Ce projet de loi renouvelle et met à jour les pouvoirs fédéraux pour détecter et arrêter les drones dangereux ou illégaux (systèmes d'aéronefs sans pilote). Il établit des normes de sécurité, ajoute une supervision et un reporting, et précise comment les aéroports, les sites clés, les organisateurs d'événements et certaines forces de police peuvent utiliser des outils de contre-drone approuvés. L'objectif général est de protéger l'aviation, les infrastructures critiques et les grands événements tout en préservant la vie privée et les libertés civiles.

Changements clés :

  • Prolonge l'autorité de contre-drone du Département de la sécurité intérieure (DHS) jusqu'au 1er octobre 2030, avec une coordination plus étroite avec l'Administration fédérale de l'aviation (FAA) et le Département de la justice (DOJ).
  • Charge la FAA de créer des exigences minimales de performance pour les systèmes de contre-drone, de mettre en place un bureau de contre-UAS à la FAA et de tester des systèmes dans les aéroports.
  • Exige que le DHS/DOJ/FAA maintienne une liste de systèmes de détection et d'atténuation approuvés et interdit généralement les systèmes fabriqués par certaines entreprises étrangères liées à des économies non de marché.
  • Permet aux propriétaires de certains « sites couverts » (infrastructure critique, raffineries/usines chimiques, installations ferroviaires, parcs d'attractions, prisons d'État) et de certains grands « événements couverts » de demander à utiliser des systèmes de détection de drones approuvés (pas d'atténuation), avec formation et supervision.
  • Lance un projet pilote qui permet à certaines forces de police d'État et locales de grande taille d'utiliser des outils d'atténuation approuvés sur des sites et événements couverts au nom de ces propriétaires ; inclut des programmes spéciaux pour la Coupe du Monde de la FIFA 2026 et les Jeux Olympiques et Paralympiques de 2028.
  • Prévoyez le déploiement de systèmes de détection dans les grands et moyens aéroports de correspondance et certains grands aéroports de fret ; lance un projet pilote d'atténuation limité à jusqu'à cinq aéroports.
  • Établit des limites de confidentialité sur toute communication de drone interceptée (élimination immédiate, avec des exceptions étroites et un plafond de 90 jours).
  • Crée des pénalités pour quiconque (autre que le gouvernement fédéral) qui utilise de manière imprudente ou négligente la technologie de détection ou d'atténuation de manière à interférer avec les opérations aériennes sûres.
  • Lance un programme volontaire « Opérateur Vérifié » de la FAA pour donner aux opérateurs de drones vérifiés un accès numérique plus facile à certains espaces aériens restreints.
  • Exige que les drones présentent une déclaration de sécurité modernisée de la FAA aux utilisateurs pour la première fois et obtiennent une reconnaissance électronique.
  • Exige des briefings réguliers au Congrès et des rapports annuels publics sur l'activité de contre-drone.

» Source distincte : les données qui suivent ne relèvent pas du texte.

import Mathlib
import HarnessLib
import HarnessLib.Audit
import Summits.PneNP.Statement
import Literature.Computability.Complexity.ClayProblem
import Literature.Computability.Complexity.TimeBounds
import Literature.Computability.Complexity.BoolEncodings
import Literature.Computability.Complexity.Nondeterministic
import Literature.Computability.Complexity.Classes

/-!
Route: TwoTones

CLOSED (refuted) 2026-08-15T13:22:32Z by planner-PneNP-route-PneNP-TwoTones-0 — reason: refuted:stmt-PneNP-2222 (FrustrationGap) by Summit.PneNP.PneNP.Theorems.TwoTonesFrustrationGap_refuted — note: route-repair seat (planner-PneNP-route-PneNP-TwoTones-0), closing as refuted:FrustrationGap. CENSUS. (1) What the refutation shows: x* = 13/24 = 2/3 + 7/8 - 1 is eventually on BOTH one-tone ground orbits (2^n x* in {1/3,2/3} for n>=3, 3^n x* in {5/8,7/8} for n>=1; 2-adic/3-adic tails decouple by CRT. The file is kept as the record of this route; refuted decls are indexed as negative knowledge (`ledger negatives`).

It suffices to show X_T [card PneNP/PneNP/two-tones-lacunary-maximum, typed in its triangle-wave
form]: the GROUND-STATE ENERGY OF TWO INCOMMENSURABLE LACUNARY TONES,
  δ_N := min_{x ∈ [0,1]} Σ_{n<N} ( ‖2ⁿx + 1/2‖ + ‖3ⁿx + 1/4‖ ),   ‖t‖ := |t − round t| = dist(t, ℤ),
is NOT computable exactly in time polynomial in N. (δ_N is an explicit rational: D_N(x) :=
Σ_{n<N}(‖2ⁿx+1/2‖ + ‖3ⁿx+1/4‖) is piecewise linear, so its minimum over [0,1] sits at a kink x = (k
− 1/2)/2ⁿ or (k − 1/4)/3ⁿ, n < N, or at an endpoint; "exactly computable" = two polynomial-time
integer functions a, b of the unary input 1^N with δ_N = a(N)/b(N), the convention of
Literature.Computability.Cryptography.IsPolyTimeComputableReal / Ko1991 Def 2.1.)
Lean (decl GroundStateNotPolyTime; elaborates, planner Sketch.lean rc 0): ¬ ∃ a b : ℕ → ℤ,
PolyTimeComputable unaryEncodeNat encodingIntBool.encode a ∧ PolyTimeComputable unaryEncodeNat
encodingIntBool.encode b ∧ ∀ N, sInf ((fun x : ℝ => ∑ n ∈ Finset.range N, (|2^n*x + 1/2 − round
(2^n*x + 1/2)| + |3^n*x + 1/4 − round (3^n*x + 1/4)|)) '' Set.Icc 0 1) = a N / b N   [constants:
Literature.Computability.Complexity.PolyTimeComputable (TimeBounds.lean),
Literature.Computability.Complexity.encodingIntBool (BoolEncodings.lean), Mathlib
Computability.unaryEncodeNat, round, sInf].
One tone alone is integrable: for x ↦ 2x the minimising measures of ‖y + 1/2‖ = d(y, 1/2) are
Sturmian (AnagnostopoulouEtAl2012; Bousch2000 for the cosine family; Jenkinson2018 §3, §9) — here
the orbit {1/3, 2/3} with energy 1/6 per step; for x ↦ 3x and ‖y + 1/4‖ the orbit {5/8, 7/8} with
1/8 per step — and each tone's ground state is pessimal for the other (5/8 → 1/4 → 1/2 → 0 under ×2
lands on the worst 2-phase; 1/3 → 0 under ×3). The thesis bets that the resulting ×2×3 frustration
is computational: every new octave of the 2-tone (scale 2^{−N}) re-frustrates the ternary digits
beyond depth ≈ N·log2/log3, so exact ground states cannot be tracked by refinement.
Assembly (decl Assembly; two layers, glue only): P_bool_eq → NP_bool_eq → KoReduction →
GroundStateNotPolyTime → PneNP, where KoReduction (support item; Ko1982 Thm 7 on this instance: NP ⊆
P ⇒ δ_N exactly polynomial-time, through the tree theorem exists_searchFn_of_NP_subset_P, an exact
rational evaluator in FP and the kink lemma) is the only non-glue hypothesis and the model bridges
are PROVED tree facts (P_bool_eq_holds, NP_bool_eq_holds). Contrapositive: ¬PneNP gives PNPWave0.NP
Bool ⊆ PNPWave0.P Bool, the bridges transport it to Nondeterministic.NP ⊆ Classes.P, KoReduction
yields a, b, contradicting X_T (the planner's Sketch.lean proves Assembly in ten lines).

Rationale: WHY THIS LINE (widen: ergodic optimisation + ×2×3 rigidity, imported through Ko's real-number
complexity). P = NP decides every P-printable instance family, so hardness of ONE nameable sequence
suffices; Ko1982 (Thm 7: maxima of polynomial-time real functions = NP reals; Thm 14: P_ℝ ≠ NP_ℝ
unless P_S = NP_S, converse open) is the dictionary making "nobody can compute how quiet two
incommensurable tones can be together" imply P ≠ NP. The object is chosen so that the toy/real split
is theorem-backed: ONE tone = ergodic optimisation for x ↦ 2x with a distance potential, whose
optimisers are Sturmian (AnagnostopoulouEtAl2012, Bousch2000, Jenkinson2018 §3 §9, Contreras2015) —
the integrable rung; TWO tones = one point must make its binary AND ternary orbits simultaneously
structured, which ×2×3 rigidity (Furstenberg1967, Rudolph1990, Shmerkin2019, Wu2019; effective:
BourgainEtAl2009) forbids in the limit, while finitary digit problems of the same family
(Lagarias2009Ternary) are open even to state sharply. Typed variant vs the card: cos/√2/√3 ↦
triangle waves with phases 1/2, 1/4, so δ_N is an exact rational, the NP witness is a kink index,
evaluation is integer arithmetic (no cosine machines in TM2), and the single-tone answers are
explicit (1/6 on {1/3,2/3}; 1/8 on {5/8,7/8}); every structural theorem cited has its PL form.
Landscape heuristic (motivation only): D_N has the genealogy of a branching random walk on the
binary prefix tree with the 3-tone grafted at depth ratio log3/log2; exact ground states of such
landscapes defeat best-first/greedy search (KarpPearl1983, Aldous1992, Pemantle2009,
AddarioberryMaillard2020) while (1+ε)-energies are greedy-reachable — matching the precision
dichotomy (exact: the thesis; value-PTAS: easy once δ_N/N → e₂₃).
RANKED CRUXES (all typed and elaborating; planner Sketch.lean rc 0; planner exact numerics N ≤ 8 in
NOTES).
 r2 FrustrationGap — ∃ c > 0, eventually δ_N ≥ δ₂(N) + δ₃(N) + c·N (δ₂, δ₃ = one-tone minima):
frustration is EXTENSIVE; the finitary ×2×3 content of the route (no length-N stretch is near-ground
for both tones). Numerics: gap/N ≈ 0.03–0.06, δ_N/N ≈ 0.31 > 7/24. If false the mechanism dies.
 r3 OneToneSolvable — δ₂(N) IS exactly polynomial-time: the integrable rung as a theorem of
effective ergodic optimisation (finite-horizon Sturmian core + bounded boundary layer, then an FP
implementation). With X_T it makes the one-tone/two-tone contrast a theorem pair.
 r4 GroundStatePolyTime = ¬X_T, staffed so the killing side has provers: an exact polynomial-time
algorithm (beam search + prefix freezing, lattice/HNP reduction on 3^j·k mod 2^n, joint digit
transfer operator) closes the route and is a result in Diophantine computation either way.
 Support: OneToneEnergies (|δ₂(N) − N/6|, |δ₃(N) − N/8| bounded; sub-action certificates, provable
now), KoReduction (Ko's reduction on this instance over the tree's FP toolkit +
exists_searchFn_of_NP_subset_P; provable now, ~1–2 kLoC), Assembly (glue; proved in the sketch).
KILL CRITERIA. (i) Cheap kit experiment (card): branch-and-bound δ_N for N ≤ 30 with the
lexicographically least minimiser x_N; statistic L(N) = common binary prefix length of x_N and
x_{N+1}. Prefix freezing L(N) ≥ N − O(log N), or B&B trees of polynomial size ⇒ refinement is
plausibly exact ⇒ retire; the route predicts L(N) ≈ 0.63·N with macroscopic ternary reshuffles (seen
already at N = 6,7,8: ternary digit 5 flips). (ii) r4 proved. (iii) r2 refuted for (1/2, 1/4):
restate ONCE with other dyadic/triadic phases only if the refutation is a phase coincidence, else
close. (iv) A theorem putting all Ko-type NP reals of lacunary-sum form in P_ℝ (none known;
TsitsiklisBlondel1997-type hardness points the other way, for instance-given data only).
CALIBRATION (honest). X_T sits at Ko's P_ℝ ≠ NP_ℝ layer: it implies P ≠ NP (Assembly) and is implied
by nothing known; Ko1982 Thm 14 derives intractable NP reals from P_S ≠ NP_S (tally; Book1974,
HartmanisImmermanSewelson1985), converse open — no E ≠ NE bookkeeping is claimed (the card's was
loose; its audit agreed). No technique for a uniform time lower bound on a fixed NP real exists; the
unconditional deliverables are r2 (a finitary ×2×3 rigidity theorem), r3 (effective Sturmian
optimisation), the supports, and data.
NOT DECOMPOSED YET: the 3-tone analogue of r3; existence and value of e₂₃ = lim δ_N/N; a search-PTAS
statement (needs joint periodic specification, obstructed by gcd(2ⁿ−1, 3ⁿ−1) = exp(o(n)),
BugeaudCorvajaZannier2003); an overlap-gap / refrustration-depth statement (L(N) ≤ 0.64·N infinitely
often); the card's cos/√2,√3 parent object (same mechanism; needs uniform polynomial-time cosine
evaluation in TM2). Prior programme: not consulted (plancard mode). NOVELTY and BARRIERS: dedicated
header sections.

Novelty: NOVELTY (search-before-claim: card 2026-08-15, its audit, and this session). Nearest prior art
FOUND: [A] the Assembly is Ko's theory of NP real numbers — Ko1982
(doi:10.1016/0022-0000(82)90053-8; held, read pp. 6, 12, 17–18: Thm 7 max of a polynomial-time real
function ↔ left NP real; Thm 14 P_ℝ ≠ NP_ℝ unless P_S = NP_S, converse open; Thm 15 a Ladner-type
set above all NP left cuts), KoFriedman1982 (doi:10.1016/S0304-3975(82)80003-0), Ko1991 ch. 3;
packaging one instance sequence on unary inputs is standard, so X_T is an INSTANCE of Ko's P_ℝ vs
NP_ℝ question (audit). [B] one-tone integrability: AnagnostopoulouEtAl2012
(doi:10.1007/s00574-012-0013-3, Sturmian maximising measures for u_θ = −d(x,θ) under x ↦ 2x —
paywalled, acq-02094; content confirmed through Jenkinson2018 §9, held and read), Bousch2000
(doi:10.1016/S0246-0203(00)00132-1, cosine family), HuntOtt1996, Contreras2015, Jenkinson2006; the
finite-dimensional reformulation of such problems is a maximum-cycle-mean problem (Jenkinson2018
§7). [C] frustration side: Furstenberg1967, Rudolph1990, Shmerkin2019
(doi:10.4007/annals.2019.189.2.1) and Wu2019 (doi:10.4007/annals.2019.189.3.2) bound DIMENSIONS of
intersections of ×2- and ×3-invariant sets; BourgainEtAl2009 (effective ×a×b density);
Lagarias2009Ternary (doi:10.1112/jlms/jdn080: ternary digits of 2ⁿ — finitary ×2×3 statements are
open); BugeaudCorvajaZannier2003 (gcd(2ⁿ−1,3ⁿ−1) subexponential: no joint periodic structure). [D]
'ergodic optimisation meets computat  [refs: 10.1016/0022-0000(82, 10.1016/S0304-3975(82, 10.1007/s00574-012-0013-3, 10.1016/S0246-0203(00, 10.4007/annals.2019.189.2.1, 10.4007/annals.2019.189.3.2, 10.1112/jlms/jdn080:, 10.1007/bf01219774:, 10.1137/0214016:, 10.1007/bf01219774, 10.1109/9.880644, 1712.02307, doi:10.1016/0022-0000, doi:10.1016/S0304-3975, doi:10.1007/s00574-012-0013-3, doi:10.1016/S0246-0203, doi:10.4007/annals.2019.189.2.1, d]

Barriers (technique_class: tally-np-thesis, ergodic-optimisation, x2x3-rigidity): technique_class: tally-np-thesis, ergodic-optimisation, x2x3-rigidity
- Literature.Barriers.PneNP.Relativization (with Literature.Barriers.PneNP.BoundedRelativization and
Literature.Barriers.PneNP.Algebrization): APPLY at thesis level and are relocated, not evaded. The
Assembly relativizes: relative to a PSPACE-complete oracle A one has NP^A ⊆ P^A, KoReduction^A then
makes δ_N computable by a P^A machine and X_T^A fails, while relative to a separating oracle the
real-world X_T is untouched — so any proof of X_T is non-relativizing, non-PSPACE-relativizing and
non-algebrizing. The route names no non-relativizing ingredient for X_T itself; the bet is that a
statement about ONE explicit arithmetic optimisation problem is decided by Diophantine / ×2×3
structure (cruxes FrustrationGap, OneToneSolvable, and whatever refutes or survives
GroundStatePolyTime) that oracle arguments do not see. Honest status: it does not evade them.
- Literature.Barriers.PneNP.RelativizationNarrow: bookkeeping only — X_T concerns a P-printable
(unary-indexed) instance family, i.e. the tally end of the summit; the narrow entry records that
over tally/sparse oracles the Baker–Gill–Solovay no-go against P ≠ NP disappears unless NP ⊆ P/poly,
and that P = NP ↔ ∀ tally T, P^T = NP^T (LongSelman1986). Nothing in the route contradicts or uses
this; it says tally-flavoured theses are not where relativization bites hardest, no more.
- Literature.Barriers.PneNP.NaturalProofs: not applicable in form — no circuit lo

History (route lifecycle, newest last):
- 2026-08-15T13:01:17Z · BROKEN — FrustrationGap (stmt-PneNP-2222, crux) refuted by Summit.PneNP.PneNP.Theorems.TwoTonesFrustrationGap_refuted @ 496b0360f1d8 (refuter-rreview-route-QuantumAdvantage-C-a3b0799b-0)
- 2026-08-15T13:22:33Z · CLOSED refuted — refuted:stmt-PneNP-2222 (FrustrationGap) by Summit.PneNP.PneNP.Theorems.TwoTonesFrustrationGap_refuted (planner-PneNP-route-PneNP-TwoTones-0)

sub-problem: PneNP · status: closed(refuted) · opened planner-plancard-PneNP-PneNP-two-tones-lacuna-10a48f23-0 2026-08-15T11:02:26Z · rev 0 · ledger route-PneNP-TwoTones
GENERATED by the gate from the ledger (D-0016/17). Provers cite these decls: `theorem foo : Summit.PneNP.PneNP.Theses.TwoTones.<Decl> := …` in Summits/PneNP/PneNP/Theorems/<Name>.lean.
-/

namespace Summit.PneNP.PneNP.Theses.TwoTones
import Mathlib
import HarnessLib
import Summits.HubbardSuperconductivity.HubbardSuperconductivity.Theorems.KLProgrammeKLRegimeAlphaWtClosedRates
import Summits.HubbardSuperconductivity.HubbardSuperconductivity.Theorems.KLProgrammeKLRegimeAlphaWtScalars2

/-!
# Route `KLProgramme` — engine support, route (L2), FAT layer, WEIGHTED: **the uniform WEIGHTED per-pair bound in CLOSED FORM** at the
# engine's slice `(Λ, Λ′] = (klScale e₀ (m+1), Λ′]`, with the canonical (cube-root-free) rates, all five rate inequalities DISCHARGED

Cell `gate-hubbard-kl`, seat p3 (g10); program «W3α = α_w rows instance» (KL STATUS 2026-08-27 20:43Z), file (α2b): the weighted twin of
k3c2-p3's `slicePair_bgmFat_closed` (`…AlphaFatClosed`).  Regime numerics as there (`Λ_m = 4Λ`, `N_r = 2^{m+1}`, `N_r²Λ = e₀`, `e₀ ≤ 1`, `β ≤ M`,
`π ≤ Λ_mβ`, the three window/zone thresholds in their THREE-STEP form) plus the order-three frame datum `‖D³e_K‖ ≤ A₃`, `A₃Λ_m² ≤ a₃`.
Rates: `s₀ = 2Λβ/(MπX₀)`, `s₁ = 2Λ/(πX₁)`, `s₂ = 2Λ/(π(N_r+½)X₁)`, `s₃ = 2/(π(N_r+½)N_r√q_v)` (k3c2-p3's anisotropic second-order rate),
`s₃′ = 2Λ/(π(N_r+½)X₃)` with `X₀ = max 1 D_t3`, `X₁ = max 1 q₃ᵉ`, `X₃ = max 1 q₃ᵛ` (`q ≤ X³`, no cube roots).

* **`slicePairWt_bgmFat_closed`** — `Σ_z (1 + s₀|z̃₁| + s₁|z̃₂|₁)‖S[(βL²)⁻²F̃_ωF̃_{ω′}Ψ̂]‖(z) ≤ 4√(48·C_W·C_N)·(M/β)/Λ` with
  `C_W = 64(1 + 5√2 + 5√2X₃)²·4096x₀(4(2√2x₂+2)(2√2x₃+1) + 160x₁(x₁+1)²/δ_L)`, `x₀ = πX₀/2`, `x₁ = πX₁/2`, `x₂ = 5πX₁/4`, `x₃ = 5π√q_v/4`.

Everything is proved; no definitions. [cite: BenfattoGiulianiMastropietro2006, §2.8 (2.81), §3 (3.3)]
-/

noncomputable section
import Literature.MathematicalPhysics.QuantumFieldTheory.Balaban1983to89.T3MinimiserStabilityReduction
import Literature.MathematicalPhysics.QuantumFieldTheory.Balaban1983to89.T3PrintedRegularMinimiser
import Literature.MathematicalPhysics.QuantumFieldTheory.Balaban1983to89.T3OrbitAverage
import Literature.MathematicalPhysics.QuantumFieldTheory.Balaban1983to89.B12ContinuousTransportInvariance
import Literature.MathematicalPhysics.QuantumFieldTheory.Balaban1983to89.Node00.CanonicalTransportOfRecord
import Literature.MathematicalPhysics.QuantumFieldTheory.Balaban1983to89.TreeLengthTorusTwoPoint
import Summits.QuantumFields.YangMills.Theorems.FluctuationComparisonRegPrIntLPolymerMayerGasParam
import HarnessLib

/-!
# LINE g24-4 «background form» v2 — THE GAS KNIT: analytic cube-polymer terms ⊕ a Kotecký–Preiss gas IN THE BACKGROUND REGISTERS ⟹ BGFORMᵃ∘ v2 (texts inline, def-free)

Cell `ym3-torus` (YM ladder rung R3 = continuum `SU(2)` Yang–Mills on the three-torus — a RUNG, NOT d = 4, NOT infinite volume, NOT a mass gap, NOT Clay).  Width seat
`ym-ust-20520-w3` (gen 21, LEAD-20520 by lineage); `--supports stmt-QuantumFields-20520 --as helper`, count-neutral, definition-free, default heartbeats.
CONE (LINE g24-4 v2, ideator ym-r3-idea-1 g24; registry `Lines/semiclassical_s2beta.lean` v11.4 FROZEN 0∕5, nothing here is registered): ⟨GASᵇᵍ∘ v2⟩ →(THIS FILE)→ ⟨BGFORMᵃ∘ v2⟩
→(w5 g20 (K⁗ᵛ²))→ ⟨BGFORM∘ v2 = TREE `Lines/background_form.lean` 22880983⟩ →(w4 g20 (Hᵛ²))→ {S2β `FluctuationPartSmall` :412, GRAD∘}.

HYPOTHESIS GASᵇᵍ∘ v2 (binder `hG`; the LEAD's cut — the ideator may re-letter): BGFORMᵃ∘ v2's (w5 g20, v1.1 text 221b2a5fa5f0aca3) frame, `c₀ d blk M`, (d1)–(d5), (r1)∕(r2), `σ σ₂`
BYTE-VERBATIM; its cell-term block `(𝒯, Dom, Bx)` REPLACED by print-shaped data on the GLOBAL complexified register space `PBond (F.P K) 0 → (Fin 8 → ℂ)`: uniform constants
`(κ μ C As Ag R r₁ Rₐ) (Mc) (_ : NeZero Mc)` in the d = 3 regime `2κ₀(4·2³,2·3) ≤ r₁`, `r₁ + 2κ₀ + 2 ≤ R`, `Ag·e^{5r₁+1}·K₀(4·2³,2·3)·7·32 ≤ 1` ([Balaban1988RG2Cluster] (1.26), (2.11));
per `(J, K, ρ)` a cube torus `TPt 3 Ncb` with `ecb : PBond (F.P J) 0 → TPt 3 (Ncb·Mc)` (cube map `tcubeOf Ncb Mc ∘ ecb`, [Balaban1987RG1] §0 p.257), a PRODUCT DOMAIN
`D : PBond (F.P K) 0 → Set (Fin 8 → ℂ)` (each open, containing the `2Rₐ`-ball about the real registers `M U e ↪ ℂ⁸` of window fields — (1.11)–(1.14) p.262 are per-variable),
ANALYTIC CUBE-POLYMER TERMS `𝒮 Y` (local through `tcubeOf ∘ ecb ∘ blk`, supported on face-connected `Y`, `DifferentiableOn ℂ` on `Π_e D e`, `≤ As·e^{−r₁·torusTreeLen Y}` there —
re-localized `E^{(j)}(Y,·)` of (0.22)–(0.25) pp.256–257, one scale per [Balaban1988RG2Cluster] (2.29), ANALYTIC IN THE BACKGROUND), a KOTECKÝ–PREISS GAS `act Z` of face-connected
cube polymers with the `TTouch` hard core (local likewise, `DifferentiableOn ℂ` on `Π_e D e`, `≤ Ag·e^{−R·torusTreeLen Z}`, REAL at real registers — the large-field strata BEFORE the
last Mayer logarithm, [Balaban1989LargeFieldII] (1.98)–(1.100) p.390), the two-pin coupling (d6) `2μ·d c c' ≤ (r₁∕2∕(Mc·3))·pl1 (ecb c − ecb c')`, and the REPRESENTATION
`log ρ U + β_K·𝔄^reg U = c₀ + Σ_Y Re 𝒮 Y (M U ↪ ℂ⁸) + Real.log (Re Ξ(act · (M U ↪ ℂ⁸)))` on the window.

THE KNIT ★★★ `backgroundFormCellAnalytic_of_gas : ⟨GASᵇᵍ∘ v2⟩ → ⟨BGFORMᵃ∘ v2 VERBATIM⟩`.  For a cell `X` with register space `P_X := ({e ∕∕ blk e ∈ X} → (Fin 8 → ℂ))`: GLUE
`ext_X : P_X → (PBond (F.P K) 0 → (Fin 8 → ℂ))` (registers of `X`'s blocks, a base point of `D e` elsewhere; §1), `Dom X := ext_X⁻¹(Π_e D e)`,
`𝒯 X p := Σ_{Y : bs Y = X} (𝒮 Y (ext_X p) + E_{act(ext_X p)}(Y))` (`bs Y` = coarse bonds whose cube lies in `Y`; `E` = lit ✓`B13Resummation.locE`),
`Bx X := Σ_{Y : bs Y = X, face-connected} (As + e·7·32·K₀²·Ag)·e^{−r₁·torusTreeLen Y}`, `A := (As + CE·Ag)·K₀`, `Hc := (As + CE·Ag)·e^{3r₁∕2}·K₀`; `κ μ C Rₐ σ σ₂ c₀ d blk M` unchanged.
Proof: holomorphy ∕ (2.41) envelope ∕ support ∕ realness of the gas terms = ✓`…PolymerMayerGasParam` (p776630) at parameter space `P_X` (activity field `p ↦ act · (ext_X p)`) resp. the
global register space; one-∕two-pin sums = lit ✓`sum_exp_torusTreeLen_le` ∕ ✓`sum_exp_torusTreeLen_two_sites_le` ((1.26) at one ∕ two marked cubes) after the fibrewise regrouping
`Σ_{X ∋ c} Σ_{Y : bs Y = X} = Σ_{Y ∋ cube c}` and (d6); collar by `dist_le_pi_dist`; representation by LOCALITY (each term of the fibre of `X` reads `ext_X (M U|_X ↪ ℂ⁸)` only on `X`'s
blocks, where it IS `M U ↪ ℂ⁸`), `Finset.sum_fiberwise` and ✓`locE_param_real`.  VALUE: after this file the v2 cone asks of print ONLY per-polymer analytic data + a KP gas in background
variables + the response rows (r1)∕(r2) ([Balaban1985Variational] Prop. 9 ∕ (190)); Mayer step, (2.41), lattice-animal resummations, cell dictionary and glue are discharged.
HONEST: GASᵇᵍ∘ v2 is a HYPOTHESIS SCHEMA (docking row, «any maps»); (resp1)∕uniform-`C` is SUSPENDED (idea-crit-5 #496b) and this file claims nothing about it; nothing of Bałaban's
is asserted; BGFORMᵃ∘ v2 ∕ BGFORM∘ v2 ∕ S2β ∕ GRAD∘ ∕ the five registered ∘-stubs ∕ `FluctuationComparisonRegPrIntL` (20520) ∕ `YM3TorusSU2` NOT proved.  Sorry-free, axioms standard.
References: [Balaban1988RG2Cluster] CMP **116** (1988) 1–22; [Balaban1987RG1] CMP **109** (1987) 249–301; [Balaban1989LargeFieldII] CMP **122** (1989) 355–392; [Balaban1985Variational]
CMP **102** (1985) 277–309; [KoteckyPreiss1986] CMP **103** (1986) 491–498.
-/

set_option autoImplicit false
import Summits.HubbardSuperconductivity.HubbardSuperconductivity.Theorems.AnisotropyChordTransferFibre3FinXDEvalW

/-!
# Route `AnisotropyChord` / H0 rotor rung: FIN per-`L` row-D (KT-2a″) cell facts, `L = 18`, cells 69–69

Kernel facts `xdCellAny0 18 (49/50) la lb aD = true` (in-kernel point tables, zero data; `decide +kernel`) for the combined-cell
grid of `L = 18` (g5 design, 1–2.5 % cells); assembled in `…FinXDEighteen`.  Prover seat `hubbard-h0-rotor-p3` g7; helper for piece A =
stmt-HubbardSuperconductivity-23918 of rung 19089 (`--supports`, helper class).  WHAT THIS IS NOT: nothing here proves superconductivity in the
Hubbard model (rotor TARGET as worded stays FALSE, g15 verdict); kernel facts for ONE hypothesis of ONE conditional reduction.
-/

set_option linter.dupNamespace false
set_option autoImplicit false

namespace Summit.HubbardSuperconductivity.HubbardSuperconductivity.Theorems.AnisotropyChord.Transfer.Fibre3

namespace FinXD

/-- cell 69 of `L = 18` (`cert`). [folklore] -/
theorem xd18_69 : xdCellAny0 18 (49/50 : ℚ) 935363434735133 958747520603512 (2/25 : ℚ) = true := by (rw [← xdCellAnyW0_eq]; decide +kernel)

end FinXD

end Summit.HubbardSuperconductivity.HubbardSuperconductivity.Theorems.AnisotropyChord.Transfer.Fibre3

Ce que cela signifie pour vous#

  • Aéroports

    • Attendez-vous à une planification dirigée par la FAA sur la façon dont les systèmes de détection et, dans quelques aéroports, d'atténuation fonctionneront dans l'espace aérien des terminaux.
    • Les grands aéroports de correspondance doivent obtenir des systèmes de détection dans les 30 mois suivant l'émission des normes de performance par la FAA ; les aéroports de taille moyenne dans les 4 ans ; au moins 3 grands aéroports de fret dans les 12 mois suivant les directives.
    • Certains aéroports (jusqu'à 5) peuvent accueillir des pilotes d'atténuation ; la police aéroportuaire peut opérer l'atténuation dans jusqu'à deux de ceux-ci, si autorisé.
    • Vous participerez à la planification spécifique au site avec la FAA/DHS/DOJ et le contrôle du trafic aérien. Les agences fédérales ne peuvent pas vous forcer à acheter ou à exploiter ces systèmes pour elles.
  • Propriétaires d'infrastructures critiques et d'autres sites couverts (énergie, ferroviaire, raffineries/usines chimiques, parcs d'attractions, prisons d'État)

    • Vous pouvez demander au DHS d'acquérir et d'exploiter des systèmes de détection approuvés sur vos sites fixes.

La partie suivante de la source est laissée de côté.